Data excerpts
━━━━━━━━━━

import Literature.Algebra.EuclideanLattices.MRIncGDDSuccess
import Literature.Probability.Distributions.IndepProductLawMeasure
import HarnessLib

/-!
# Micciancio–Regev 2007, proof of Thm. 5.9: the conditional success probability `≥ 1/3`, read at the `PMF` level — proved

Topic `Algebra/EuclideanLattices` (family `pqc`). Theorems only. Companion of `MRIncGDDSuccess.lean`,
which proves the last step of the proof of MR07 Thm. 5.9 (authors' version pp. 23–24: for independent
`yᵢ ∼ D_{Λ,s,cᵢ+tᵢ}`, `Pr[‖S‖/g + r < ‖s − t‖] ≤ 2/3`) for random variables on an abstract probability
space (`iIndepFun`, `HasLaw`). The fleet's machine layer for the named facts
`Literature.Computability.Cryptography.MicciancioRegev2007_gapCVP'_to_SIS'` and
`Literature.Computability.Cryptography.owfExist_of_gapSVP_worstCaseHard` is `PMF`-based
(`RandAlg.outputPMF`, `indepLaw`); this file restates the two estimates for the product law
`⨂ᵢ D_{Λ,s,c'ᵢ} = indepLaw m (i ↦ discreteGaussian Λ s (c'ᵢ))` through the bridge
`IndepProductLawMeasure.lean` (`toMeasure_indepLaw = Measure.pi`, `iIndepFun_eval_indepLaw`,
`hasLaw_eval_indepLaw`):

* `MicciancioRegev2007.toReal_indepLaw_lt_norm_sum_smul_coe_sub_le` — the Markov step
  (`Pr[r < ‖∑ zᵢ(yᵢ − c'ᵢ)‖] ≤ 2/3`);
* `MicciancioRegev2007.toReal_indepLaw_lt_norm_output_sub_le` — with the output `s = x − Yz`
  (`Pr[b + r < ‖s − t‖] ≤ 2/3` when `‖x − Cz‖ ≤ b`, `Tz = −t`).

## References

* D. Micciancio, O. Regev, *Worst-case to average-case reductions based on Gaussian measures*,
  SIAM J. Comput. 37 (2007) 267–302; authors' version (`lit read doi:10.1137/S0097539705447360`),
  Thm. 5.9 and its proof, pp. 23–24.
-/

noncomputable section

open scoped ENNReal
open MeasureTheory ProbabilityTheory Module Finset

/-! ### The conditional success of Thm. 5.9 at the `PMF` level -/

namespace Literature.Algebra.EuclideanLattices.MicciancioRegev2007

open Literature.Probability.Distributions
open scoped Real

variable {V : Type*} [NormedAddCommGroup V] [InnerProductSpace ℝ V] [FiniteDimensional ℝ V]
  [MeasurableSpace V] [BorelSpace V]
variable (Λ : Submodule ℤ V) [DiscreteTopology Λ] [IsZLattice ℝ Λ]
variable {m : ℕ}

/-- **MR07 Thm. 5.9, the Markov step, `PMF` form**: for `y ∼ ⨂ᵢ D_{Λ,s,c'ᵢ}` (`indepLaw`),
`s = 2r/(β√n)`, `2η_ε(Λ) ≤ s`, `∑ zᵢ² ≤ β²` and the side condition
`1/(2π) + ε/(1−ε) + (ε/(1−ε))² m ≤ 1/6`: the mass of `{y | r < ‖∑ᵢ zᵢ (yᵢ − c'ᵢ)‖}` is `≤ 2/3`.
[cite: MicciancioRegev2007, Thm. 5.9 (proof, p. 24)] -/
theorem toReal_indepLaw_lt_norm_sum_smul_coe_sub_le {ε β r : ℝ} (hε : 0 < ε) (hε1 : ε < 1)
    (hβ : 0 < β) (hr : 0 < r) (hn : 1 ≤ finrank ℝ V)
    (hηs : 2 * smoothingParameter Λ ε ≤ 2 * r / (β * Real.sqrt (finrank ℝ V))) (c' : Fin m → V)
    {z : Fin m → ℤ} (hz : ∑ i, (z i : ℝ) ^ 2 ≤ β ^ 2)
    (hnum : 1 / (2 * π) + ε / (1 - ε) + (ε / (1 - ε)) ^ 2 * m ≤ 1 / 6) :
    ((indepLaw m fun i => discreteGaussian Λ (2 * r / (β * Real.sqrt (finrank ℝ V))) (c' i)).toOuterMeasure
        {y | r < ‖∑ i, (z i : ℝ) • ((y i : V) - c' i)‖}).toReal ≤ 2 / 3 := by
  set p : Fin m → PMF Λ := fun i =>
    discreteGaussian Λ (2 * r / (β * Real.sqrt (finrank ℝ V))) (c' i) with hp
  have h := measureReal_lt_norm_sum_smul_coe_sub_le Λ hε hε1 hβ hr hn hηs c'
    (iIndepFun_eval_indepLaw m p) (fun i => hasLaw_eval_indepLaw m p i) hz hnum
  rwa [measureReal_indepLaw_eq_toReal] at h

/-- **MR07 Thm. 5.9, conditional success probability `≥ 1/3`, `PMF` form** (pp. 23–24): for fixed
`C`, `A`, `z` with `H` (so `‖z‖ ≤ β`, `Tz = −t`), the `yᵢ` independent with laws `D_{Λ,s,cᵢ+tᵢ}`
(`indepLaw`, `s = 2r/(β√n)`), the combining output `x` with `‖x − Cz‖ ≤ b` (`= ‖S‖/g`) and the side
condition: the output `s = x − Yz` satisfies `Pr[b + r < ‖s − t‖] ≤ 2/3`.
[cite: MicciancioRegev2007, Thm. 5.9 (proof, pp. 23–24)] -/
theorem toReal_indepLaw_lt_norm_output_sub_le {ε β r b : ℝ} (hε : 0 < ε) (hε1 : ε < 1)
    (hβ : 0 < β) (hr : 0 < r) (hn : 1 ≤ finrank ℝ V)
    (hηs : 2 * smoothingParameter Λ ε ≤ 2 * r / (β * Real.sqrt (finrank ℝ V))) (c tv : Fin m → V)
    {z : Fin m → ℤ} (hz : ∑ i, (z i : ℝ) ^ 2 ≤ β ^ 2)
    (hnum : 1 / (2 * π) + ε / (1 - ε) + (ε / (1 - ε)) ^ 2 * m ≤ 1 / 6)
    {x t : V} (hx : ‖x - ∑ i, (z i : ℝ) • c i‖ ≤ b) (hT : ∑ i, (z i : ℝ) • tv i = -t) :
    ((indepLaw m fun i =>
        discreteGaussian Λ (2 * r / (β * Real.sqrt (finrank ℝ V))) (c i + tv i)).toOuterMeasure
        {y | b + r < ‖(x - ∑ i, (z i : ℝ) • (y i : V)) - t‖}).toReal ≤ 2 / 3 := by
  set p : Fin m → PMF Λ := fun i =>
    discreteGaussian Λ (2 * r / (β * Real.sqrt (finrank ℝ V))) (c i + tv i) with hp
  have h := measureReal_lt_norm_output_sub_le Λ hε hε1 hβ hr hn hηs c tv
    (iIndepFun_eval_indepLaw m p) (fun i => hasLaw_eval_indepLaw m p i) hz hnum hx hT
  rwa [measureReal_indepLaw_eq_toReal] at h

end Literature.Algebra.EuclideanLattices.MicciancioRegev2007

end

━━━━━━━━━━

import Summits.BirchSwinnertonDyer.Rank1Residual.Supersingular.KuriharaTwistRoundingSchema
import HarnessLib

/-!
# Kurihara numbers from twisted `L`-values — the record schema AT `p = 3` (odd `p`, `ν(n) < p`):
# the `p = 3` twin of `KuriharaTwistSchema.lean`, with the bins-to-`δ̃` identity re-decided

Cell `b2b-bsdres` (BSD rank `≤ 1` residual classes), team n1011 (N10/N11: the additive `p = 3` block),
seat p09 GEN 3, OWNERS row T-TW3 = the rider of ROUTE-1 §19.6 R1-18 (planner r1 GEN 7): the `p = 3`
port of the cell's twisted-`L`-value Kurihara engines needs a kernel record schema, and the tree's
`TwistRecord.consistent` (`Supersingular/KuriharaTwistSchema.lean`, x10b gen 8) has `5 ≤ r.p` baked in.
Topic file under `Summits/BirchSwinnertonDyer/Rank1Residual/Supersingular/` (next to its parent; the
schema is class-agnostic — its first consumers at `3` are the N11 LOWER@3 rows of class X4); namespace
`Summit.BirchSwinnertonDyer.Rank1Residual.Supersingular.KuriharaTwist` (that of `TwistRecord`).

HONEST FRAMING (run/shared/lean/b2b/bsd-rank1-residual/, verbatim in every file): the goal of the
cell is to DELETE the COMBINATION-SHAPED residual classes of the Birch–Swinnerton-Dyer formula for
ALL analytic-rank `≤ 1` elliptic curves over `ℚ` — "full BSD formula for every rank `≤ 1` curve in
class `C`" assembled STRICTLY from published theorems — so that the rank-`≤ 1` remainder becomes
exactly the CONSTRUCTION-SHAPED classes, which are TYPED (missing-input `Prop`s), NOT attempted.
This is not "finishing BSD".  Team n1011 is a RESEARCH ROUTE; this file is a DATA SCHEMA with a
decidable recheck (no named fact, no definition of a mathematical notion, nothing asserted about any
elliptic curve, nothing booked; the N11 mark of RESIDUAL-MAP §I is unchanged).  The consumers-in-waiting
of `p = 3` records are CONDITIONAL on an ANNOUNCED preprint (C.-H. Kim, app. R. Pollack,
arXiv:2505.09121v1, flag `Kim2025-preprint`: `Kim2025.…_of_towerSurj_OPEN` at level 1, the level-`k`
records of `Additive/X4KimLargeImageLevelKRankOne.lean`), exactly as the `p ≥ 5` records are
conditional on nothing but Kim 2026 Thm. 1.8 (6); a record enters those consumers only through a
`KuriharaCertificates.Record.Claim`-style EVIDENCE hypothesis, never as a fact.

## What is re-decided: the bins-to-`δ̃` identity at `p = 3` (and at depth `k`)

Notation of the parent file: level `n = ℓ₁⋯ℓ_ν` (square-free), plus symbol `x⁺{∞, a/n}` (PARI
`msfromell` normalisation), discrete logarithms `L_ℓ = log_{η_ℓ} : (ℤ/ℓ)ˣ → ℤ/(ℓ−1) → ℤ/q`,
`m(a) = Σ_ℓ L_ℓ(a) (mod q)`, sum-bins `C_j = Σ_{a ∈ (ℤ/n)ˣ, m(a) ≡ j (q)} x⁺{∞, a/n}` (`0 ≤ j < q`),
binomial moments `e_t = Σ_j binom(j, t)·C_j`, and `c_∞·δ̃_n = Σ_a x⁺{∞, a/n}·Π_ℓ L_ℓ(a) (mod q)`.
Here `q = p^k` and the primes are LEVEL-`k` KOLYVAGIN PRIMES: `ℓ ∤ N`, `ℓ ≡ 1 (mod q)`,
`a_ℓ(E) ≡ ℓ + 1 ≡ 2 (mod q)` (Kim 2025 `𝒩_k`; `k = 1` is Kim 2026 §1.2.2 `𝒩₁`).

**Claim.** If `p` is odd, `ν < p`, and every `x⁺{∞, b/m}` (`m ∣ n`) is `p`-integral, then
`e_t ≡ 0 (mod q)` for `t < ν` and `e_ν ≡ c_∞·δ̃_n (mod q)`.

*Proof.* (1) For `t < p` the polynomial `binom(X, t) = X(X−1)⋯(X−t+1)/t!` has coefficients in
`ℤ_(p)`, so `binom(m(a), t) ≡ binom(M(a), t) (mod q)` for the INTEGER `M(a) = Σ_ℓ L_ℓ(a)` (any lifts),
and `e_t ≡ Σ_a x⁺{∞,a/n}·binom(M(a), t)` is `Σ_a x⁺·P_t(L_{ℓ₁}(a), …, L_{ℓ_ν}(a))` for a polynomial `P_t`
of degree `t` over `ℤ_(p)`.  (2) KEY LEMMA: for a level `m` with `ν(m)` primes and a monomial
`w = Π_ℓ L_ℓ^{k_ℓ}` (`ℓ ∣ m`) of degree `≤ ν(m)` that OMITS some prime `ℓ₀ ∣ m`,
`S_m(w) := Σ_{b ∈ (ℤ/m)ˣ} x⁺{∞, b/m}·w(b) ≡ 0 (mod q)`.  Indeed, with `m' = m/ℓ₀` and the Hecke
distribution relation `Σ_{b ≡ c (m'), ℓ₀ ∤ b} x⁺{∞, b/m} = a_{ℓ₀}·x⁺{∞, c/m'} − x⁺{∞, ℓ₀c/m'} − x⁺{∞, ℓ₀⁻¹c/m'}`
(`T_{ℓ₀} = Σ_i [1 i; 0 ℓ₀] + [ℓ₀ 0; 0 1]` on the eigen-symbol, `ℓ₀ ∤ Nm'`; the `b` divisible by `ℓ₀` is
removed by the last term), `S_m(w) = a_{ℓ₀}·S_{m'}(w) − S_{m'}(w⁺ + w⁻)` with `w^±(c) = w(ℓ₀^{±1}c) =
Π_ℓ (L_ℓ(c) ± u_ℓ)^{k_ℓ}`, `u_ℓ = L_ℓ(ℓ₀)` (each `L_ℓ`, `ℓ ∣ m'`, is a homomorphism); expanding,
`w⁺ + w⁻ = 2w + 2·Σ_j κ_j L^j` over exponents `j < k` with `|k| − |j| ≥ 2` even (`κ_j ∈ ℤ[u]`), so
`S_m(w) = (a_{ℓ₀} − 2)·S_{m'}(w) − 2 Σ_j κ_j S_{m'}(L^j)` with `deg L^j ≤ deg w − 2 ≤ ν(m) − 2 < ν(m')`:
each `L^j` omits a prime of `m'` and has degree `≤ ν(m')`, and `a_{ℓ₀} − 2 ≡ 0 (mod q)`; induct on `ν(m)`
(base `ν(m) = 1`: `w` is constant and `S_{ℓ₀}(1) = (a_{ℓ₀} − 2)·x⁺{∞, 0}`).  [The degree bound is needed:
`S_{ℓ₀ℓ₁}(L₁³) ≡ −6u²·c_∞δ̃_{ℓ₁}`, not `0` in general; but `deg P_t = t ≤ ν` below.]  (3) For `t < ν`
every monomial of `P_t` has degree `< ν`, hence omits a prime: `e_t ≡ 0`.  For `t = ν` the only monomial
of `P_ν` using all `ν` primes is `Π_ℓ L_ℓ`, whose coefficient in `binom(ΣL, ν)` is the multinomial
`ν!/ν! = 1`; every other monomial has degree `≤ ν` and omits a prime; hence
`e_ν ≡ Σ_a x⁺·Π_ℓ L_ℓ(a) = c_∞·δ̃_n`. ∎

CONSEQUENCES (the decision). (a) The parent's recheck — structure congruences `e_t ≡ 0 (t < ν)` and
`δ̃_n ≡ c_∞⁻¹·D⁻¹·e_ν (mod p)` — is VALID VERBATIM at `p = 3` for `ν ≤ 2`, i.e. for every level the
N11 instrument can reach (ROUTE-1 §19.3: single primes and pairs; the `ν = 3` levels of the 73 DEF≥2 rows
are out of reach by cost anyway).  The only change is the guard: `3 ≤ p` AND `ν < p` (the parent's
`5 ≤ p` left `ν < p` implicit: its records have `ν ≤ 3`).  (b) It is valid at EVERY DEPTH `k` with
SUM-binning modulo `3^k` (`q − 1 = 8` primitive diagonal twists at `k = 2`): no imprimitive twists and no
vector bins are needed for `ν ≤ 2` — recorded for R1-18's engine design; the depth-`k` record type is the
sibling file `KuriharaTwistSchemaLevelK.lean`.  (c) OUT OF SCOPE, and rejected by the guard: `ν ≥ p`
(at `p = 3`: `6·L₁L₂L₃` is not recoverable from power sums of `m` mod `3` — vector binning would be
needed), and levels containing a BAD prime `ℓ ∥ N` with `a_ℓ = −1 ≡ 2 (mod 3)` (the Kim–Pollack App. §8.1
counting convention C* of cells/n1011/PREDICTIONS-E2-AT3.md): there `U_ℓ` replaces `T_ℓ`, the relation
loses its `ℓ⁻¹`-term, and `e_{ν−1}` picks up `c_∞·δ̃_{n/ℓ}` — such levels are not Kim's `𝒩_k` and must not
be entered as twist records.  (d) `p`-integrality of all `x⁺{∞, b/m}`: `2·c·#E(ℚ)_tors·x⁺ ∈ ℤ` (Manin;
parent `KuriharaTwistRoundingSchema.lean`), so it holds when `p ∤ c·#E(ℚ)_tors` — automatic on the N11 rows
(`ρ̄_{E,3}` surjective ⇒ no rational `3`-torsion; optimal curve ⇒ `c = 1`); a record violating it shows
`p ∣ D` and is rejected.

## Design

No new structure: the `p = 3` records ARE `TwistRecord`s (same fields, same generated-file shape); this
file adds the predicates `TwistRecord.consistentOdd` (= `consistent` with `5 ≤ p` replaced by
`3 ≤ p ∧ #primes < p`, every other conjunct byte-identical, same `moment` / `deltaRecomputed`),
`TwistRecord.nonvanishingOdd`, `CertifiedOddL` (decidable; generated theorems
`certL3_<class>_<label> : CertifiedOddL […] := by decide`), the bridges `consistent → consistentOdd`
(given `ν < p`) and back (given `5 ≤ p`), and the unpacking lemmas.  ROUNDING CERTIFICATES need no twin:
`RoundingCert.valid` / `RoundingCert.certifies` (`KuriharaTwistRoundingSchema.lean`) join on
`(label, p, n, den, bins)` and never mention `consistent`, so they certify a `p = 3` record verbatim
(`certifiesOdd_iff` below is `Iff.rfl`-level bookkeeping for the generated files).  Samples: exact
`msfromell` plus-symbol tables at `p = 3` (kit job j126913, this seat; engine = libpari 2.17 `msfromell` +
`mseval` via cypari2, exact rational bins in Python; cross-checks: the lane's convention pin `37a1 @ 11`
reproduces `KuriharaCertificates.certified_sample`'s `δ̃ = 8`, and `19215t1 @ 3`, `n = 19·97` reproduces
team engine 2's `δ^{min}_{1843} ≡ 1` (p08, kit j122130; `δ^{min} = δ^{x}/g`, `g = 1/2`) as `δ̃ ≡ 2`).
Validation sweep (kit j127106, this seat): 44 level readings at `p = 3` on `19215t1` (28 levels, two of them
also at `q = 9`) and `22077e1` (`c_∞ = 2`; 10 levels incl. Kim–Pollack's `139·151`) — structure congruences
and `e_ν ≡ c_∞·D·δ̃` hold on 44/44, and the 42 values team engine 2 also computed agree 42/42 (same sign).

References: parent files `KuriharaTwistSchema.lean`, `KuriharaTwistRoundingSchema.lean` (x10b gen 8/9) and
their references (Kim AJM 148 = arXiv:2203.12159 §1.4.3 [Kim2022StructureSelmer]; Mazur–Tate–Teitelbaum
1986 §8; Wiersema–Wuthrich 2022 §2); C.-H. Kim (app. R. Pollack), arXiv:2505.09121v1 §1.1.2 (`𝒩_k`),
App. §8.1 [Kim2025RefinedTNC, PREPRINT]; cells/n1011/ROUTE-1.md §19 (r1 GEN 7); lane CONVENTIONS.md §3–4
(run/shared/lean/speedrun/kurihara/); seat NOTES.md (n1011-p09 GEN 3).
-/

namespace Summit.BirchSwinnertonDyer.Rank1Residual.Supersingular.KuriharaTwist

━━━━━━━━━━

## Work task
Search the data above for lines holding "namespace" and copy each of them.

## Reply
namespace Literature.Algebra.EuclideanLattices.MicciancioRegev2007
schema is class-agnostic — its first consumers at `3` are the N11 LOWER@3 rows of class X4); namespace
namespace Summit.BirchSwinnertonDyer.Rank1Residual.Supersingular.KuriharaTwist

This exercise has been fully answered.